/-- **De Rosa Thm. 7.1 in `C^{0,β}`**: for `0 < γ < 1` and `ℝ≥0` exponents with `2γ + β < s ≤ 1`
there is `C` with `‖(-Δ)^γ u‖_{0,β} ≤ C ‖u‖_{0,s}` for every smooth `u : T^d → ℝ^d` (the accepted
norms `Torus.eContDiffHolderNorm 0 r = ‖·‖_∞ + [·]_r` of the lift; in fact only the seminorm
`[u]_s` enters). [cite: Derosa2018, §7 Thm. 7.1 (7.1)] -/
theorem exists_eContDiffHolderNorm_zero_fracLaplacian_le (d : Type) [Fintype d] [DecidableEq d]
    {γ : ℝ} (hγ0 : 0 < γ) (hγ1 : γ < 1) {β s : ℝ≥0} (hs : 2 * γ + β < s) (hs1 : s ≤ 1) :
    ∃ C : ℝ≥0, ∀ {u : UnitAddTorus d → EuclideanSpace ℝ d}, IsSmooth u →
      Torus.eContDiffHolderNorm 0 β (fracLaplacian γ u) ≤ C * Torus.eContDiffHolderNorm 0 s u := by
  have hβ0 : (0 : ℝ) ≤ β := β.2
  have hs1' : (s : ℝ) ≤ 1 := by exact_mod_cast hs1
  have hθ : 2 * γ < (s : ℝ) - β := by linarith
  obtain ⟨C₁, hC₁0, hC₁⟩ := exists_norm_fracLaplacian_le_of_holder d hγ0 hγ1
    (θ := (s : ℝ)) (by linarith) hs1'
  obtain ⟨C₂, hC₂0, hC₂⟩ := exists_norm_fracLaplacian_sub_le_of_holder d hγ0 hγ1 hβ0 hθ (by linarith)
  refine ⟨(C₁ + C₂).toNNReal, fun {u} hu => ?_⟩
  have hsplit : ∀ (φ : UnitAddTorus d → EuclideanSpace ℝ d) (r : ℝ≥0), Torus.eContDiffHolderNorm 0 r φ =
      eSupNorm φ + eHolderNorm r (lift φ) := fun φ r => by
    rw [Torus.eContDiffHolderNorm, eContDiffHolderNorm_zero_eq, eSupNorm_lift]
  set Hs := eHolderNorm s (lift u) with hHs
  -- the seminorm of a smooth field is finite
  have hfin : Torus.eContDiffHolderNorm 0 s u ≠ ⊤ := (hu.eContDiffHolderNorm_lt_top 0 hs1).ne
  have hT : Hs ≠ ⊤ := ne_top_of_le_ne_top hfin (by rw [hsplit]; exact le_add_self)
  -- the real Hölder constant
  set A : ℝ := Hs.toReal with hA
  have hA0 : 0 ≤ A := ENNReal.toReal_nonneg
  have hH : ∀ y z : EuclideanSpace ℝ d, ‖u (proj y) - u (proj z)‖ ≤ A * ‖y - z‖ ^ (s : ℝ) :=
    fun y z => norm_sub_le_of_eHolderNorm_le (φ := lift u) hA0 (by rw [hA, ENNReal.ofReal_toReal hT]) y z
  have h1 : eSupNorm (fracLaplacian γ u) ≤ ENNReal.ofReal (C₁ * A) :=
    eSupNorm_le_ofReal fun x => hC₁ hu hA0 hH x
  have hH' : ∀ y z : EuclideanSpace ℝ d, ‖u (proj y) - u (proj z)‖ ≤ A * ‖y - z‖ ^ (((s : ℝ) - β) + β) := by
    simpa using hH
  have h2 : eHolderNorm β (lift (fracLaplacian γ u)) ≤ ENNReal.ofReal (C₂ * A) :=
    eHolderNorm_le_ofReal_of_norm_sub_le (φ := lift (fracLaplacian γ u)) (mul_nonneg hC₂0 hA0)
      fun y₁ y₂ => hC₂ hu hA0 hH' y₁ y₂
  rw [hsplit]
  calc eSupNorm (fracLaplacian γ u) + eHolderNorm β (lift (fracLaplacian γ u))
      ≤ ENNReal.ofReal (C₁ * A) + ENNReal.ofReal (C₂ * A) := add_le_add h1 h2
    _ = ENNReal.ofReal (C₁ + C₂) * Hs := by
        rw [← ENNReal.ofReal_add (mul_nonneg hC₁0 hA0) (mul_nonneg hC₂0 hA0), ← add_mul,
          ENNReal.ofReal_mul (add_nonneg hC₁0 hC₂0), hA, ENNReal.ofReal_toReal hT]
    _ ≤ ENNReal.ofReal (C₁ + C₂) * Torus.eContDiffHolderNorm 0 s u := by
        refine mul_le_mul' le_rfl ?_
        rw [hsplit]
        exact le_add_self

________________________________________

▶ **TASK TO CARRY OUT**:
The records above need to be retyped in full, exactly as they stand.

▶ **RESULT FOR THIS TASK**:
/-- **De Rosa Thm. 7.1 in `C^{0,β}`**: for `0 < γ < 1` and `ℝ≥0` exponents with `2γ + β < s ≤ 1`
there is `C` with `‖(-Δ)^γ u‖_{0,β} ≤ C ‖u‖_{0,s}` for every smooth `u : T^d → ℝ^d` (the accepted
norms `Torus.eContDiffHolderNorm 0 r = ‖·‖_∞ + [·]_r` of the lift; in fact only the seminorm
`[u]_s` enters). [cite: Derosa2018, §7 Thm. 7.1 (7.1)] -/
theorem exists_eContDiffHolderNorm_zero_fracLaplacian_le (d : Type) [Fintype d] [DecidableEq d]
    {γ : ℝ} (hγ0 : 0 < γ) (hγ1 : γ < 1) {β s : ℝ≥0} (hs : 2 * γ + β < s) (hs1 : s ≤ 1) :
    ∃ C : ℝ≥0, ∀ {u : UnitAddTorus d → EuclideanSpace ℝ d}, IsSmooth u →
      Torus.eContDiffHolderNorm 0 β (fracLaplacian γ u) ≤ C * Torus.eContDiffHolderNorm 0 s u := by
  have hβ0 : (0 : ℝ) ≤ β := β.2
  have hs1' : (s : ℝ) ≤ 1 := by exact_mod_cast hs1
  have hθ : 2 * γ < (s : ℝ) - β := by linarith
  obtain ⟨C₁, hC₁0, hC₁⟩ := exists_norm_fracLaplacian_le_of_holder d hγ0 hγ1
    (θ := (s : ℝ)) (by linarith) hs1'
  obtain ⟨C₂, hC₂0, hC₂⟩ := exists_norm_fracLaplacian_sub_le_of_holder d hγ0 hγ1 hβ0 hθ (by linarith)
  refine ⟨(C₁ + C₂).toNNReal, fun {u} hu => ?_⟩
  have hsplit : ∀ (φ : UnitAddTorus d → EuclideanSpace ℝ d) (r : ℝ≥0), Torus.eContDiffHolderNorm 0 r φ =
      eSupNorm φ + eHolderNorm r (lift φ) := fun φ r => by
    rw [Torus.eContDiffHolderNorm, eContDiffHolderNorm_zero_eq, eSupNorm_lift]
  set Hs := eHolderNorm s (lift u) with hHs
  -- the seminorm of a smooth field is finite
  have hfin : Torus.eContDiffHolderNorm 0 s u ≠ ⊤ := (hu.eContDiffHolderNorm_lt_top 0 hs1).ne
  have hT : Hs ≠ ⊤ := ne_top_of_le_ne_top hfin (by rw [hsplit]; exact le_add_self)
  -- the real Hölder constant
  set A : ℝ := Hs.toReal with hA
  have hA0 : 0 ≤ A := ENNReal.toReal_nonneg
  have hH : ∀ y z : EuclideanSpace ℝ d, ‖u (proj y) - u (proj z)‖ ≤ A * ‖y - z‖ ^ (s : ℝ) :=
    fun y z => norm_sub_le_of_eHolderNorm_le (φ := lift u) hA0 (by rw [hA, ENNReal.ofReal_toReal hT]) y z
  have h1 : eSupNorm (fracLaplacian γ u) ≤ ENNReal.ofReal (C₁ * A) :=
    eSupNorm_le_ofReal fun x => hC₁ hu hA0 hH x
  have hH' : ∀ y z : EuclideanSpace ℝ d, ‖u (proj y) - u (proj z)‖ ≤ A * ‖y - z‖ ^ (((s : ℝ) - β) + β) := by
    simpa using hH
  have h2 : eHolderNorm β (lift (fracLaplacian γ u)) ≤ ENNReal.ofReal (C₂ * A) :=
    eHolderNorm_le_ofReal_of_norm_sub_le (φ := lift (fracLaplacian γ u)) (mul_nonneg hC₂0 hA0)
      fun y₁ y₂ => hC₂ hu hA0 hH' y₁ y₂
  rw [hsplit]
  calc eSupNorm (fracLaplacian γ u) + eHolderNorm β (lift (fracLaplacian γ u))
      ≤ ENNReal.ofReal (C₁ * A) + ENNReal.ofReal (C₂ * A) := add_le_add h1 h2
    _ = ENNReal.ofReal (C₁ + C₂) * Hs := by
        rw [← ENNReal.ofReal_add (mul_nonneg hC₁0 hA0) (mul_nonneg hC₂0 hA0), ← add_mul,
          ENNReal.ofReal_mul (add_nonneg hC₁0 hC₂0), hA, ENNReal.ofReal_toReal hT]
    _ ≤ ENNReal.ofReal (C₁ + C₂) * Torus.eContDiffHolderNorm 0 s u := by
        refine mul_le_mul' le_rfl ?_
        rw [hsplit]
        exact le_add_self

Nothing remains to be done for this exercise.